Great Lakes Observing & Forecasting Systems
Assimilation of lake and reservoir levels into the WRF-Hydro National Water Model to improve operational hydrologic predictions
Overview and Objectives
This project will improve the representation of reservoir mass balance and storages in the operational NOAA National Water Model (NWM) through the implementation and evaluation ofa new reservoir level data assimilation scheme and new reservoir process representations. Beginning in the summer of 2016, the NOAA National Water Center (NWC) in partnership with the National Centers for Environmental Prediction (NCEP), the National Center for Atmospheric Research (NCAR) and other academic partners will produce operational hydrologic predictions for the nation using a new National Water Model (NWM) that is based on the community WRF-Hydro modeling system (Gochis et al., 2015). This system will operationally produce a variety of hydrologic analysis and prediction products, including gridded fields of soil moisture, snowpack, shallow groundwater levels, inundated area depths, evapotranspiration as well as estimates of river flow and velocity for approximately 2.7 million river reaches. Also included in the NWM are representations of more than 1,200 reservoirs, which are linked into the national channel network defined by the USGS NHDPlusv2.0 hydrography dataset. Despite the unprecedented spatial and temporal coverage of the NWM, a number of known deficiencies exist in the representation of lakes and reservoirs, including no representation of the U.S. Great Lakes system.

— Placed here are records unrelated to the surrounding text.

import Summits.Langlands.Langlands.Theorems.SoloInformedFrobBmaxPlusInjective
import Summits.Langlands.Langlands.Theorems.SoloInformedRepairD2CrisCharpoly

/-!
# `φ` is injective on `B_max(F)`, hence `φ_D` is injective on `D_cris(ρ_v)` (solo programme, s78)

From `frobBmaxPlus_injective` (`φ` injective on `A_max`): `φ` is injective on `B_max(F) = A_max[1/t]`
(`A_max → A_max[1/t]` is injective as `t` is a non-zero-divisor, and `φ(t) = pt`), so `φ_D = (1 ⊗ φ)|_{D_cris}` is
injective on `D_cris(ρ_v)` for every `p`-adic representation `ρ_v` of `Γ_F` — discharging the hypothesis `hφ` of the
`D_cris` charpoly ladder (`exists_charpoly_phiDcris_pow_eq_pow hq ρv (phiDcris_injective hF ρv)`).
[cite: Colmez1998Annals, §III.2]
-/

noncomputable section

open WittVector Field
open Literature.NumberTheory.PAdicHodge
open Literature.NumberTheory.GaloisRepresentations
open Literature.NumberTheory.GaloisRepresentations.IsNonarchimedeanLocalField
open Summit.Langlands.Langlands.Theorems.AinfDigits

namespace Summit.Langlands.Langlands.Theorems.D2Cris

variable {F : Type} [Field F] [ValuativeRel F] [TopologicalSpace F] [IsNonarchimedeanLocalField F]
  [CharZero F] {p : ℕ} [Fact p.Prime] [Fact (¬ IsUnit (p : integerC F))]
  [IsAdicComplete (Ideal.span {(p : integerC F)}) (integerC F)]

/-- **`φ` is injective on `B_max(F) = A_max[1/t]`** (for `θ_F` surjective): `φ` is injective on `A_max`
(`frobBmaxPlus_injective`), `A_max → A_max[1/t]` is injective (`t` is a non-zero-divisor) and `t` is a unit of
`A_max[1/t]`. [cite: Colmez1998Annals, §III.2] -/
theorem frobBmax_injective (hF : Function.Surjective (fontaineTheta (integerC F) p)) :
    Function.Injective (frobBmax F p) := by
  have ht : tBmax (F := F) (p := p) ∈ nonZeroDivisors (BmaxPlus F p) :=
    mem_nonZeroDivisors_iff.2 ⟨fun z hz => eq_zero_of_tBmax_mul_eq_zero hF hz,
      fun z hz => eq_zero_of_tBmax_mul_eq_zero hF (by rwa [mul_comm] at hz)⟩
  have hinj : Function.Injective (algebraMap (BmaxPlus F p) (Bmax F p)) :=
    IsLocalization.injective (M := Submonoid.powers (tBmax (F := F) (p := p))) (Bmax F p) ((Submonoid.powers_le).2 ht)
  refine (injective_iff_map_eq_zero _).2 fun x hx => ?_
  obtain ⟨⟨a, s, hs⟩, hax⟩ := IsLocalization.surj (Submonoid.powers (tBmax (F := F) (p := p))) x
  obtain ⟨k, rfl⟩ := (Submonoid.mem_powers_iff _ _).1 hs
  dsimp only at hax
  have h1 : algebraMap (BmaxPlus F p) (Bmax F p) (frobBmaxPlus F p a) = 0 := by
    rw [← frobBmax_algebraMap, ← hax, map_mul, hx, zero_mul]
  have h2 : a = 0 :=
    (injective_iff_map_eq_zero _).1 (frobBmaxPlus_injective hF) a (hinj (by rw [h1, map_zero]))
  have h3 : x * algebraMap (BmaxPlus F p) (Bmax F p) (tBmax ^ k) = 0 := by rw [hax, h2, map_zero]
  rw [map_pow] at h3
  exact ((isUnit_algebraMap_tBmax (F := F) (p := p)).pow k).mul_left_eq_zero.1 h3

/-- ★ **`φ_D` is injective on `D_cris(ρ_v)`** for every `p`-adic representation `ρ_v` of `Γ_F` (given `θ_F`
surjective, e.g. `‖p‖_F < 1`): the hypothesis `hφ` of the `D_cris` charpoly ladder, discharged. [cite: Colmez1998Annals, §III.2] -/
theorem phiDcris_injective (hF : Function.Surjective (fontaineTheta (integerC F) p)) {m : ℕ}
    (ρv : FramedRep (absoluteGaloisGroup F) (PadicAlgCl p) m) :
    Function.Injective (phiDcris (F := F) (p := p) ρv) :=
  phiDcris_injective_of_frobBmax_injective ρv (frobBmax_injective hF)

end Summit.Langlands.Langlands.Theorems.D2Cris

The WRF-Hydro system is a physics-based, distributed hydrologic modeling system and has been used in several streamflow prediction applications in the U.S. and around the world (Yucel et al., 2015; Senatore et al., 2015; Givati et al., 2016; Xiang, et al., 2016; Lin et al., 2016). The modeling system provides users with a multi-physics and multi-scale modeling framework for representing a large range of terrestrial hydrologic processes such as infiltration, runoff, lateral flow, channel flow, soil moisture, snowpack, evapotranspiration as well as various water management components.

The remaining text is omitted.